Volume I, Issue 1 | Story Nine

Identical

They learned early that mirrors lie.

As children, everyone insisted that Anna and Mara were identical - same pale freckle under the left eye, same narrow wrists, same way of tilting their heads when listening. But Anna knew the truth in her bones: Mara breathed faster, laughed louder, wanted things harder. Anna was the quieter echo, the one who waited a half-second before speaking, as if checking whether the thought belonged to her or her sister.
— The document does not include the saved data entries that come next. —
import Summits.RiemannHypothesis.RiemannHypothesis.Theorems.WeilFormatCDataO103MColTables
import Summits.RiemannHypothesis.RiemannHypothesis.Theorems.S2FormatCE0
import Literature.NumberTheory.LFunctions.YoshidaWindowGramTailMSSines
import Literature.NumberTheory.LFunctions.YoshidaWindowGramMiddleJBox
import Literature.NumberTheory.LFunctions.YoshidaWindowGramTailJFactoredScaled
import Literature.NumberTheory.LFunctions.YoshidaWindowGramTailMSFactored
import Literature.NumberTheory.LFunctions.YoshidaWindowGramTailJDiagTight
import Summits.RiemannHypothesis.RiemannHypothesis.Theorems.FormatCPsdBands
import Summits.RiemannHypothesis.RiemannHypothesis.Theorems.WeilFormatCDiagShift
import Summits.RiemannHypothesis.RiemannHypothesis.Theorems.FormatCPsdSymmBands
import HarnessLib

/-!
# Format C kernel rung `O103M` (a = 103/100, column-band layout): light-table slices 1636…1696 (kernel certificates)

Window `a = 103/100`; prime powers in the window: 2, 3, 2^2, 5, 7; prime constant A = 2148/1000 (`WeilFormatC.primeCoeff_form_ge_cells_v2`); evaluator parameters S = 2^320, Kpi 160, Kser 190, kred 8, Kexp 55, J 150; full table modes < 257; light column table modes < 2051; units 2^-310 (Schur entries), 2^-154 (column digits, width 157), 2^-148 (tail-factor digits, width 151), 2^-64 (reciprocal weights), 2^-40 (tail base); order-J tail J = 4, θ = 1/2048, η = 1/10 | 4/1.
Design row: sr-gb-rung-b B g21 hp odd λ-run (parity cell 14 L-side): a = 103/100, A = 2148/1000 (cells_v2), μ = 2^-95, odd 256/512/2048, kit precision S 2^320 / c 310 / Kpi 160 / Kser 190 / Kexp 55 / J 150 (A g23 hp levers), MS tail; see HOME(B)/CELL14-LSIDE-B-g21.md. Generated by sr-gb-rung-a prover A g22 with rh-explicit-weil-2 gen7's generator extended for the odd λ-run (--sector odd --mu-log2; HOME(A)/code-g22/gen7/gramgen7.py sha16 b21c14hp103m0001) from `#eval` of the tree's `Encl` functions; every datum is re-verified by the kernel in the theorem files (`decide +kernel`). Helper data of the rh-explicit Weil-positivity programme (format C, K-CELL-2), RH-free. [cite: Yoshida1992HermitianForms, §5 (5.15)-(5.16) p. 301; §7 pp. 305–312]
-/

set_option linter.dupNamespace false
set_option exponentiation.threshold 1024
set_option maxRecDepth 200000

namespace Summit.RiemannHypothesis.RiemannHypothesis.Theorems.WeilFormatCData.O103M
open Literature.NumberTheory.LFunctions Literature.NumberTheory.LFunctions.Yoshida1992 Encl Literature.Analysis.ValidatedNumerics.NumericsMP

/-- kernel: light-table slice `[1636, 1646)`. -/
theorem tC1636 : checkTableCol O103M.prm O103M.C O103M.ctab 1636 10 = true := by decide +kernel

/-- kernel: light-table slice `[1646, 1656)`. -/
theorem tC1646 : checkTableCol O103M.prm O103M.C O103M.ctab 1646 10 = true := by decide +kernel

/-- kernel: light-table slice `[1656, 1666)`. -/
theorem tC1656 : checkTableCol O103M.prm O103M.C O103M.ctab 1656 10 = true := by decide +kernel

/-- kernel: light-table slice `[1666, 1676)`. -/
theorem tC1666 : checkTableCol O103M.prm O103M.C O103M.ctab 1666 10 = true := by decide +kernel

/-- kernel: light-table slice `[1676, 1686)`. -/
theorem tC1676 : checkTableCol O103M.prm O103M.C O103M.ctab 1676 10 = true := by decide +kernel

/-- kernel: light-table slice `[1686, 1696)`. -/
theorem tC1686 : checkTableCol O103M.prm O103M.C O103M.ctab 1686 10 = true := by decide +kernel

end Summit.RiemannHypothesis.RiemannHypothesis.Theorems.WeilFormatCData.O103M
At twenty-five, the differences had finally become undeniable. Cancer had made Mara's body honest in a way mirrors never were. Her hair thinned, her skin dulled, her movements slowed, and yet her presence filled rooms more than ever. Anna, healthy and intact, felt strangely translucent beside her, like the surviving half of a photograph that had been torn down the middle.

They shared an apartment again after the diagnosis, reverting to a childhood arrangement neither had named but both recognized. Anna learned the new rituals: counting pills, measuring pain in careful questions, pretending not to watch Mara's chest rise at night. She became fluent in the language of almost - almost hungry, almost tired, almost okay. Almost was the most dangerous word; it meant hope was trying to sneak back in.

Sometimes Mara would reach out and press her palm to Anna's chest, right over her heart. "Just checking," she'd say lightly.

"Checking what?"

"That it's still beating for both of us."

Anna never laughed at that. She didn't trust her voice.

What they never spoke about - what sat between them like a third twin - was the unfair arithmetic of it all. They had begun as one cell, split evenly, and yet fate had chosen only one body to betray itself. Anna carried guilt the way others carried handbags, always within reach, always too heavy. She felt it when she ate without nausea, when she ran without breathlessness, when she imagined a future that Mara could no longer claim.

Mara sensed this, of course. Twins always knew. One evening, as rain stitched the city together outside their window, Mara said, "You don't have to die with me."

"I'm not," Anna said quickly, then hated herself for how relieved she sounded.

"That's not what I mean." Mara turned her head, studying Anna's face as if committing it to memory. "You think surviving is a kind of theft."

Anna's eyes burned. "Isn't it?"

"No," Mara said. "It's a continuation. We didn't come from the same beginning so we could have the same ending."

The night Mara was admitted for the last time, Anna climbed into the narrow hospital bed beside her. They fit the way they always had, limbs folding together instinctively. Mara's voice was thin now, but steady.

"Promise me something," she whispered.

"Anything."

"Be whole," Mara said. "Not half of me. Not the part that lived. Just be whole."

Anna nodded into her sister's shoulder, memorizing the shape of her, the weight. When the morning came and Mara was gone, Anna felt the silence cleave her cleanly in two - and then, slowly, she stood.

For the first time in her life, she walked forward alone, carrying not an absence, but a doubling: her own heartbeat, and Mara's, echoing on inside her, insistent and alive.